→ Exercise objective
Where a line in the records below includes "ContDiffAt", pull that line out.

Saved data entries
- - - - - - -

/-- ★★★ **THE NEAR-FLAT LETTER PACKAGE (N) AT ONE BASE FIELD, FROM THE (J0′) CHART DATA, ONE GAUGE LETTER AND ONE CHART LETTER.**  Objects of one Prop-1 instance at print's
(1.74) object: averaging `Node00.avOfRecord F 2 Kt`, class `regMSCoPOfRecord F 2 ν Kt k (maxDomT ν.M₁ Z)`, determining set `𝐁_k(Z) = Bj ν.M₁ Z k` (`0 < k ≤ m + K`), slice
`GaugeSlice (pts k Λ) T E3`, box `[lo, hi]`, base field `V_k` with extended datum `ext V_k`, the geometric letter `hfar`.  HYPOTHESES: (J0′)'s clauses at this base field
(`Ũ`, `hdiff`, `h𝓐`, `hreal` on the sup-ball of radius `R > 0` — one instance of the compact-uniform letter `hMinC` of the endpoint); (σ) THE GAUGE LETTER `hσ` — every (2.12)
minimiser `U₀` of the datum `M˙(Q_k^{s*}Ṽ_k)` has a gauge transformation `σ` with the root letter ([15] (4)), `σ • U₀` `δc`-near `1` on the four bonds of every plaquette with a bond
sourced in `Ω₁(Z)` and `δin`-near `1` on `inputs 𝐁_k(Z)`; (χ) THE CHART LETTER `hχ` — at every such near-flat minimiser `U₀′` and every `C²` family `X_f` at `U₀′` whose charts are
minimisers of the shifted data, with the per-bond velocity bound (K) and the support letter, the chart-side tail of the package.  CONCLUSION: the body of the package (N) for this
instance and base field — dag-n12-c g18's `hNFn` ∕ J-C v1.2's `hNF`, verbatim.  Proof: `exists_realChartFamily_atGauge_atRecord` + `hσ` + the family at `σ` + minimiser-hood of
`σ • U₀` from the family at `Y = 0` + `hχ`. [cite: Balaban1989LargeFieldII, p.357, (1.12)–(1.13) p.359; Balaban1985Variational, (3)–(4) p.278, (16)–(18) p.280, (172) p.305, Prop. 9 (190) p.309;
Balaban1988Convergent, (2.2) p.255, (2.11)–(2.13) pp.256–257] -/
theorem nearFlatPackage_of_letters (ν : Node00.Stage7Numerics) (Kt : ℕ) (h0 : 0 < (F.P Kt).d) {k : ℕ} (hk0 : 0 < k) (hk : k ≤ (F.P Kt).m + (F.P Kt).K)
    (Z Λ : Set (Site (F.P Kt) 0)) (T : Finset (PBond (F.P Kt) k)) (lo hi : Fin (F.P Kt).d → ℤ)
    (ext : GaugeField (F.P Kt) k SU2 → GaugeField (F.P Kt) k SU2) (Vk : GaugeField (F.P Kt) k SU2) {R : ℝ} (hR : 0 < R)
    -- (J0′) at this base field: one instance of the compact-uniform letter's output
    (Ũ : VecField (F.P Kt) k (EuclideanSpace ℂ (Fin 3)) × VecField (F.P Kt) k (EuclideanSpace ℂ (Fin 3)) → PBond (F.P Kt) 0 → Matrix (Fin 2) (Fin 2) ℂ)
    (hdiff : ∀ b a c, DifferentiableOn ℂ (fun z => Ũ z b a c) (ball 0 R))
    {𝓐₀ : ℝ} (h𝓐 : ∀ z ∈ ball (0 : VecField (F.P Kt) k (EuclideanSpace ℂ (Fin 3)) × VecField (F.P Kt) k (EuclideanSpace ℂ (Fin 3))) R, ∀ b a c, ‖Ũ z b a c‖ ≤ 𝓐₀)
    (hreal : ∀ p B' : VecField (F.P Kt) k E3, ‖p‖ < R → ‖B'‖ < R → ∃ U' : GaugeField (F.P Kt) 0 SU2,
      (∀ b, Ũ (cplxVec p, cplxVec B') b = ((U' b : SU2) : Matrix (Fin 2) (Fin 2) ℂ)) ∧
        IsMinimizer (Node00.avOfRecord F 2 Kt) (Node00.regMSCoPOfRecord F 2 ν Kt k (maxDomT ν.M₁ Z)) (Bj ν.M₁ Z k)
          (avgFamily (Node00.avOfRecord F 2 Kt) (qsstarGIter0 k (expMul su2Chart B' (ext (expMul su2Chart p Vk))))) U')
    -- the geometric letter: the k-blocks over the bonds meeting `Λ^{(k)}` lie inside `Ω₁(Z)`
    (hfar : ∀ b : PBond (F.P Kt) 0, b.src ∉ maxDomT ν.M₁ Z 1 → (⟨blockIter k b.src, b.dir⟩ : PBond (F.P Kt) k) ∉ bondsOf (pts k Λ))
    {γ₀ δc δin μc ρc δ₂c Kc τc : ℝ}
    -- (σ) THE GAUGE LETTER: root letter + near-flatness of `σ • U₀` on the `Ω₁`-plaquettes (J-C's currency) and on `inputs 𝐁_k(Z)` (the chart side's currency)
    (hσ : ∀ U₀ : GaugeField (F.P Kt) 0 SU2,
      IsMinimizer (Node00.avOfRecord F 2 Kt) (Node00.regMSCoPOfRecord F 2 ν Kt k (maxDomT ν.M₁ Z)) (Bj ν.M₁ Z k)
        (avgFamily (Node00.avOfRecord F 2 Kt) (qsstarGIter0 k (ext Vk))) U₀ →
      ∃ σ : GaugeTransf (F.P Kt) 0 SU2,
        (∀ j, j ≤ k → ∀ b ∈ bondsOf (Bj ν.M₁ Z k j), toMS σ j b.src = 1 ∧ toMS σ j b.tgt = 1) ∧
        (∀ p : Plaq (F.P Kt) 0, ((⟨p.src, p.μ⟩ : PBond (F.P Kt) 0) ∈ {b : PBond (F.P Kt) 0 | b.src ∈ maxDomT ν.M₁ Z 1} ∨
            (⟨p.src.shift p.μ, p.ν⟩ : PBond (F.P Kt) 0) ∈ {b : PBond (F.P Kt) 0 | b.src ∈ maxDomT ν.M₁ Z 1} ∨
            (⟨p.src.shift p.ν, p.μ⟩ : PBond (F.P Kt) 0) ∈ {b : PBond (F.P Kt) 0 | b.src ∈ maxDomT ν.M₁ Z 1} ∨
            (⟨p.src, p.ν⟩ : PBond (F.P Kt) 0) ∈ {b : PBond (F.P Kt) 0 | b.src ∈ maxDomT ν.M₁ Z 1}) →
          ‖((gaugeAct σ U₀ ⟨p.src, p.μ⟩ : SU2) : Matrix (Fin 2) (Fin 2) ℂ) - 1‖ ≤ δc ∧
            ‖((gaugeAct σ U₀ ⟨p.src.shift p.μ, p.ν⟩ : SU2) : Matrix (Fin 2) (Fin 2) ℂ) - 1‖ ≤ δc ∧
            ‖((gaugeAct σ U₀ ⟨p.src.shift p.ν, p.μ⟩ : SU2) : Matrix (Fin 2) (Fin 2) ℂ) - 1‖ ≤ δc ∧
            ‖((gaugeAct σ U₀ ⟨p.src, p.ν⟩ : SU2) : Matrix (Fin 2) (Fin 2) ℂ) - 1‖ ≤ δc) ∧
        (∀ b ∈ inputs (Bj ν.M₁ Z k), ‖((gaugeAct σ U₀ b : SU2) : Matrix (Fin 2) (Fin 2) ℂ) - 1‖ ≤ δin))
    -- (χ) THE CHART LETTER: the chart-side tail of the package at a near-flat minimiser carrying a `C²` minimiser family with (K) and the support letter
    (hχ : ∀ (U₀ : GaugeField (F.P Kt) 0 SU2) (Xf : GaugeSlice (pts k Λ) T E3 → PBond (F.P Kt) 0 → lieSU (Fin 2)),
      IsMinimizer (Node00.avOfRecord F 2 Kt) (Node00.regMSCoPOfRecord F 2 ν Kt k (maxDomT ν.M₁ Z)) (Bj ν.M₁ Z k)
        (avgFamily (Node00.avOfRecord F 2 Kt) (qsstarGIter0 k (ext Vk))) U₀ →
      (∀ p : Plaq (F.P Kt) 0, ((⟨p.src, p.μ⟩ : PBond (F.P Kt) 0) ∈ {b : PBond (F.P Kt) 0 | b.src ∈ maxDomT ν.M₁ Z 1} ∨
          (⟨p.src.shift p.μ, p.ν⟩ : PBond (F.P Kt) 0) ∈ {b : PBond (F.P Kt) 0 | b.src ∈ maxDomT ν.M₁ Z 1} ∨
          (⟨p.src.shift p.ν, p.μ⟩ : PBond (F.P Kt) 0) ∈ {b : PBond (F.P Kt) 0 | b.src ∈ maxDomT ν.M₁ Z 1} ∨
          (⟨p.src, p.ν⟩ : PBond (F.P Kt) 0) ∈ {b : PBond (F.P Kt) 0 | b.src ∈ maxDomT ν.M₁ Z 1}) →
        ‖((U₀ ⟨p.src, p.μ⟩ : SU2) : Matrix (Fin 2) (Fin 2) ℂ) - 1‖ ≤ δc ∧ ‖((U₀ ⟨p.src.shift p.μ, p.ν⟩ : SU2) : Matrix (Fin 2) (Fin 2) ℂ) - 1‖ ≤ δc ∧
          ‖((U₀ ⟨p.src.shift p.ν, p.μ⟩ : SU2) : Matrix (Fin 2) (Fin 2) ℂ) - 1‖ ≤ δc ∧ ‖((U₀ ⟨p.src, p.ν⟩ : SU2) : Matrix (Fin 2) (Fin 2) ℂ) - 1‖ ≤ δc) →
      (∀ b ∈ inputs (Bj ν.M₁ Z k), ‖((U₀ b : SU2) : Matrix (Fin 2) (Fin 2) ℂ) - 1‖ ≤ δin) →
      Xf 0 = 0 → ContDiffAt ℝ 2 Xf 0 →
      (∀ᶠ Y in 𝓝 (0 : GaugeSlice (pts k Λ) T E3),
        IsMinimizer (Node00.avOfRecord F 2 Kt) (Node00.regMSCoPOfRecord F 2 ν Kt k (maxDomT ν.M₁ Z)) (Bj ν.M₁ Z k)
          (avgFamily (Node00.avOfRecord F 2 Kt) (qsstarGIter0 k (expMul su2Chart (ιA (pts k Λ) T Y) (ext Vk)))) (expChart U₀ (Xf Y))) →
      (∀ (X : GaugeSlice (pts k Λ) T E3) (b : PBond (F.P Kt) 0),
        ‖((fderiv ℝ Xf 0 X b : lieSU (Fin 2)) : Matrix (Fin 2) (Fin 2) ℂ)‖ ≤ 8 * 𝓐₀ / R * ‖X‖ ∧ ‖fderiv ℝ Xf 0 X b‖ ≤ 12 * 𝓐₀ / R * ‖X‖) →
      (∀ (X : GaugeSlice (pts k Λ) T E3) (b : PBond (F.P Kt) 0), b.src ∉ maxDomT ν.M₁ Z 1 → fderiv ℝ Xf 0 X b = 0) →
      ∃ (Ψ₂ : (PBond (F.P Kt) 0 → lieSU (Fin 2)) →L[ℝ] (PBond (F.P Kt) 0 → lieSU (Fin 2)) →L[ℝ] (Fin (constrCard (Bj ν.M₁ Z k) k) → lieSU (Fin 2)))
        (lam : (Fin (constrCard (Bj ν.M₁ Z k) k) → lieSU (Fin 2)) →L[ℝ] ℝ)
        (p : Seminorm ℝ (PBond (F.P Kt) 0 → lieSU (Fin 2))) (q : (Fin (constrCard (Bj ν.M₁ Z k) k) → lieSU (Fin 2)) → ℝ)
        (Lf : (PBond (F.P Kt) 0 → lieSU (Fin 2)) →L[ℝ] (Fin (constrCard (Bj ν.M₁ Z k) k) → lieSU (Fin 2)))
        (Rf : (Fin (constrCard (Bj ν.M₁ Z k) k) → lieSU (Fin 2)) → PBond (F.P Kt) 0 → lieSU (Fin 2)),
        HasFDerivAt (fun Y => fderiv ℝ (msChart F 2 Kt k (Bj ν.M₁ Z k) (avgFamily (Node00.avOfRecord F 2 Kt) (qsstarGIter0 k (ext Vk))) U₀) Y) Ψ₂ 0 ∧
        (∀ᶠ Y in 𝓝 (0 : PBond (F.P Kt) 0 → lieSU (Fin 2)),
          DifferentiableAt ℝ (msChart F 2 Kt k (Bj ν.M₁ Z k) (avgFamily (Node00.avOfRecord F 2 Kt) (qsstarGIter0 k (ext Vk))) U₀) Y) ∧
        fderiv ℝ (fun Y : PBond (F.P Kt) 0 → lieSU (Fin 2) => wilsonAction4 (expChart U₀ Y)) 0 =
          lam.comp (fderiv ℝ (msChart F 2 Kt k (Bj ν.M₁ Z k) (avgFamily (Node00.avOfRecord F 2 Kt) (qsstarGIter0 k (ext Vk))) U₀) 0) ∧
        (∀ Y : PBond (F.P Kt) 0 → lieSU (Fin 2), ∑ b, ‖(Y b : Matrix (Fin 2) (Fin 2) ℂ)‖ ^ 2 ≤ p Y ^ 2) ∧
        (∀ v, Lf (Rf v) = v) ∧ (∀ v, p (Rf v) ≤ ρc * q v) ∧
        ∀ X : GaugeSlice (pts k Λ) T E3,
          q (fderiv ℝ (msChart F 2 Kt k (Bj ν.M₁ Z k) (avgFamily (Node00.avOfRecord F 2 Kt) (qsstarGIter0 k (ext Vk))) U₀) 0 (fderiv ℝ Xf 0 X)
              - Lf (fderiv ℝ Xf 0 X)) ≤ δ₂c * p (fderiv ℝ Xf 0 X) ∧
          lam (Ψ₂ (fderiv ℝ Xf 0 X) (fderiv ℝ Xf 0 X)) ≤ μc * p (fderiv ℝ Xf 0 X) ^ 2 ∧
          p (fderiv ℝ Xf 0 X) ≤ Kc * ‖X‖ ∧
          ∃ m : ℝ, (∀ w', Lf w' = fderiv ℝ (msChart F 2 Kt k (Bj ν.M₁ Z k) (avgFamily (Node00.avOfRecord F 2 Kt) (qsstarGIter0 k (ext Vk))) U₀) 0
                (fderiv ℝ Xf 0 X) →
              m ≤ fderiv ℝ (fun Y => fderiv ℝ (fun Y : PBond (F.P Kt) 0 → lieSU (Fin 2) => wilsonAction4 (expChart (1 : GaugeField (F.P Kt) 0 SU2) Y)) Y) 0 w' w') ∧
            γ₀ * (∑ z ∈ box (fun κ => (hi κ - lo κ + 1).toNat + 3) (fun κ => lo κ - 2), ∑ μ : Fin (F.P Kt).d, ∑ a : Fin 3,
                curl (fun b => ιA (pts k Λ) T X (⟨castSite b.1, b.2⟩ : PBond (F.P Kt) k) a) z ⟨0, h0⟩ μ ^ 2) - τc * ‖X‖ ^ 2 ≤ m)
    : ∃ (U₀ : GaugeField (F.P Kt) 0 SU2) (Xf : GaugeSlice (pts k Λ) T E3 → PBond (F.P Kt) 0 → lieSU (Fin 2)),
        (∀ p : Plaq (F.P Kt) 0, ((⟨p.src, p.μ⟩ : PBond (F.P Kt) 0) ∈ {b : PBond (F.P Kt) 0 | b.src ∈ maxDomT ν.M₁ Z 1} ∨
            (⟨p.src.shift p.μ, p.ν⟩ : PBond (F.P Kt) 0) ∈ {b : PBond (F.P Kt) 0 | b.src ∈ maxDomT ν.M₁ Z 1} ∨
            (⟨p.src.shift p.ν, p.μ⟩ : PBond (F.P Kt) 0) ∈ {b : PBond (F.P Kt) 0 | b.src ∈ maxDomT ν.M₁ Z 1} ∨
            (⟨p.src, p.ν⟩ : PBond (F.P Kt) 0) ∈ {b : PBond (F.P Kt) 0 | b.src ∈ maxDomT ν.M₁ Z 1}) →
          ‖((U₀ ⟨p.src, p.μ⟩ : SU2) : Matrix (Fin 2) (Fin 2) ℂ) - 1‖ ≤ δc ∧ ‖((U₀ ⟨p.src.shift p.μ, p.ν⟩ : SU2) : Matrix (Fin 2) (Fin 2) ℂ) - 1‖ ≤ δc ∧
            ‖((U₀ ⟨p.src.shift p.ν, p.μ⟩ : SU2) : Matrix (Fin 2) (Fin 2) ℂ) - 1‖ ≤ δc ∧ ‖((U₀ ⟨p.src, p.ν⟩ : SU2) : Matrix (Fin 2) (Fin 2) ℂ) - 1‖ ≤ δc) ∧
        Xf 0 = 0 ∧ ContDiffAt ℝ 2 Xf 0 ∧
        (∀ᶠ Y in 𝓝 (0 : GaugeSlice (pts k Λ) T E3),
          IsMinimizer (Node00.avOfRecord F 2 Kt) (Node00.regMSCoPOfRecord F 2 ν Kt k (maxDomT ν.M₁ Z)) (Bj ν.M₁ Z k)
            (avgFamily (Node00.avOfRecord F 2 Kt) (qsstarGIter0 k (expMul su2Chart (ιA (pts k Λ) T Y) (ext Vk)))) (expChart U₀ (Xf Y))) ∧
        ∃ (Ψ₂ : (PBond (F.P Kt) 0 → lieSU (Fin 2)) →L[ℝ] (PBond (F.P Kt) 0 → lieSU (Fin 2)) →L[ℝ] (Fin (constrCard (Bj ν.M₁ Z k) k) → lieSU (Fin 2)))
          (lam : (Fin (constrCard (Bj ν.M₁ Z k) k) → lieSU (Fin 2)) →L[ℝ] ℝ)
          (p : Seminorm ℝ (PBond (F.P Kt) 0 → lieSU (Fin 2))) (q : (Fin (constrCard (Bj ν.M₁ Z k) k) → lieSU (Fin 2)) → ℝ)
          (Lf : (PBond (F.P Kt) 0 → lieSU (Fin 2)) →L[ℝ] (Fin (constrCard (Bj ν.M₁ Z k) k) → lieSU (Fin 2)))
          (Rf : (Fin (constrCard (Bj ν.M₁ Z k) k) → lieSU (Fin 2)) → PBond (F.P Kt) 0 → lieSU (Fin 2)),
          HasFDerivAt (fun Y => fderiv ℝ (msChart F 2 Kt k (Bj ν.M₁ Z k) (avgFamily (Node00.avOfRecord F 2 Kt) (qsstarGIter0 k (ext Vk))) U₀) Y) Ψ₂ 0 ∧
          (∀ᶠ Y in 𝓝 (0 : PBond (F.P Kt) 0 → lieSU (Fin 2)),
            DifferentiableAt ℝ (msChart F 2 Kt k (Bj ν.M₁ Z k) (avgFamily (Node00.avOfRecord F 2 Kt) (qsstarGIter0 k (ext Vk))) U₀) Y) ∧
          fderiv ℝ (fun Y : PBond (F.P Kt) 0 → lieSU (Fin 2) => wilsonAction4 (expChart U₀ Y)) 0 =
            lam.comp (fderiv ℝ (msChart F 2 Kt k (Bj ν.M₁ Z k) (avgFamily (Node00.avOfRecord F 2 Kt) (qsstarGIter0 k (ext Vk))) U₀) 0) ∧
          (∀ Y : PBond (F.P Kt) 0 → lieSU (Fin 2), ∑ b, ‖(Y b : Matrix (Fin 2) (Fin 2) ℂ)‖ ^ 2 ≤ p Y ^ 2) ∧
          (∀ v, Lf (Rf v) = v) ∧ (∀ v, p (Rf v) ≤ ρc * q v) ∧
          ∀ X : GaugeSlice (pts k Λ) T E3,
            q (fderiv ℝ (msChart F 2 Kt k (Bj ν.M₁ Z k) (avgFamily (Node00.avOfRecord F 2 Kt) (qsstarGIter0 k (ext Vk))) U₀) 0 (fderiv ℝ Xf 0 X)
                - Lf (fderiv ℝ Xf 0 X)) ≤ δ₂c * p (fderiv ℝ Xf 0 X) ∧
            lam (Ψ₂ (fderiv ℝ Xf 0 X) (fderiv ℝ Xf 0 X)) ≤ μc * p (fderiv ℝ Xf 0 X) ^ 2 ∧
            p (fderiv ℝ Xf 0 X) ≤ Kc * ‖X‖ ∧
            ∃ m : ℝ, (∀ w', Lf w' = fderiv ℝ (msChart F 2 Kt k (Bj ν.M₁ Z k) (avgFamily (Node00.avOfRecord F 2 Kt) (qsstarGIter0 k (ext Vk))) U₀) 0
                  (fderiv ℝ Xf 0 X) →
                m ≤ fderiv ℝ (fun Y => fderiv ℝ (fun Y : PBond (F.P Kt) 0 → lieSU (Fin 2) => wilsonAction4 (expChart (1 : GaugeField (F.P Kt) 0 SU2) Y)) Y) 0 w' w') ∧
              γ₀ * (∑ z ∈ box (fun κ => (hi κ - lo κ + 1).toNat + 3) (fun κ => lo κ - 2), ∑ μ : Fin (F.P Kt).d, ∑ a : Fin 3,
                  curl (fun b => ιA (pts k Λ) T X (⟨castSite b.1, b.2⟩ : PBond (F.P Kt) k) a) z ⟨0, h0⟩ μ ^ 2) - τc * ‖X‖ ^ 2 ≤ m := by
  -- Pauli coordinates of `𝔰𝔲(2)` (dag-n12-w3), the input of this lineage's producer
  obtain ⟨φ, hφ⟩ := exists_lieSU2Coord
  -- (K′): a base minimiser `U₀` and, at every residual gauge `σ` with the root letter, the family with (K) and the support letter
  obtain ⟨U₀, hmin0, hfam⟩ := exists_realChartFamily_atGauge_atRecord ν Kt hk0 hk Z Λ T φ hφ ext Vk hR Ũ hdiff h𝓐 hreal hfar
  -- (σ): the gauge of the minimiser
  obtain ⟨σ, hu, hC1, hCin⟩ := hσ U₀ hmin0
  -- the family at `σ • U₀`
  obtain ⟨Xf, hX₀, hXc, hmin, hK, -, hsupp⟩ := hfam σ hu
  -- `σ • U₀` is a minimiser of the unshifted datum: the family at `Y = 0`
  have hminσ : IsMinimizer (Node00.avOfRecord F 2 Kt) (Node00.regMSCoPOfRecord F 2 ν Kt k (maxDomT ν.M₁ Z)) (Bj ν.M₁ Z k)
      (avgFamily (Node00.avOfRecord F 2 Kt) (qsstarGIter0 k (ext Vk))) (gaugeAct σ U₀) := by
    have h := hmin.self_of_nhds
    simpa only [map_zero, expMul_zero, hX₀, Node00.expChart_zero] using h
  -- (χ): the chart-side tail at `σ • U₀`
  obtain ⟨Ψ₂, lam, p, q, Lf, Rf, htail⟩ := hχ (gaugeAct σ U₀) Xf hminσ hC1 hCin hX₀ hXc hmin hK hsupp
  exact ⟨gaugeAct σ U₀, Xf, hC1, hX₀, hXc, hmin, Ψ₂, lam, p, q, Lf, Rf, htail⟩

- - - - - - -

→ Exercise response
      Xf 0 = 0 → ContDiffAt ℝ 2 Xf 0 →
        Xf 0 = 0 ∧ ContDiffAt ℝ 2 Xf 0 ∧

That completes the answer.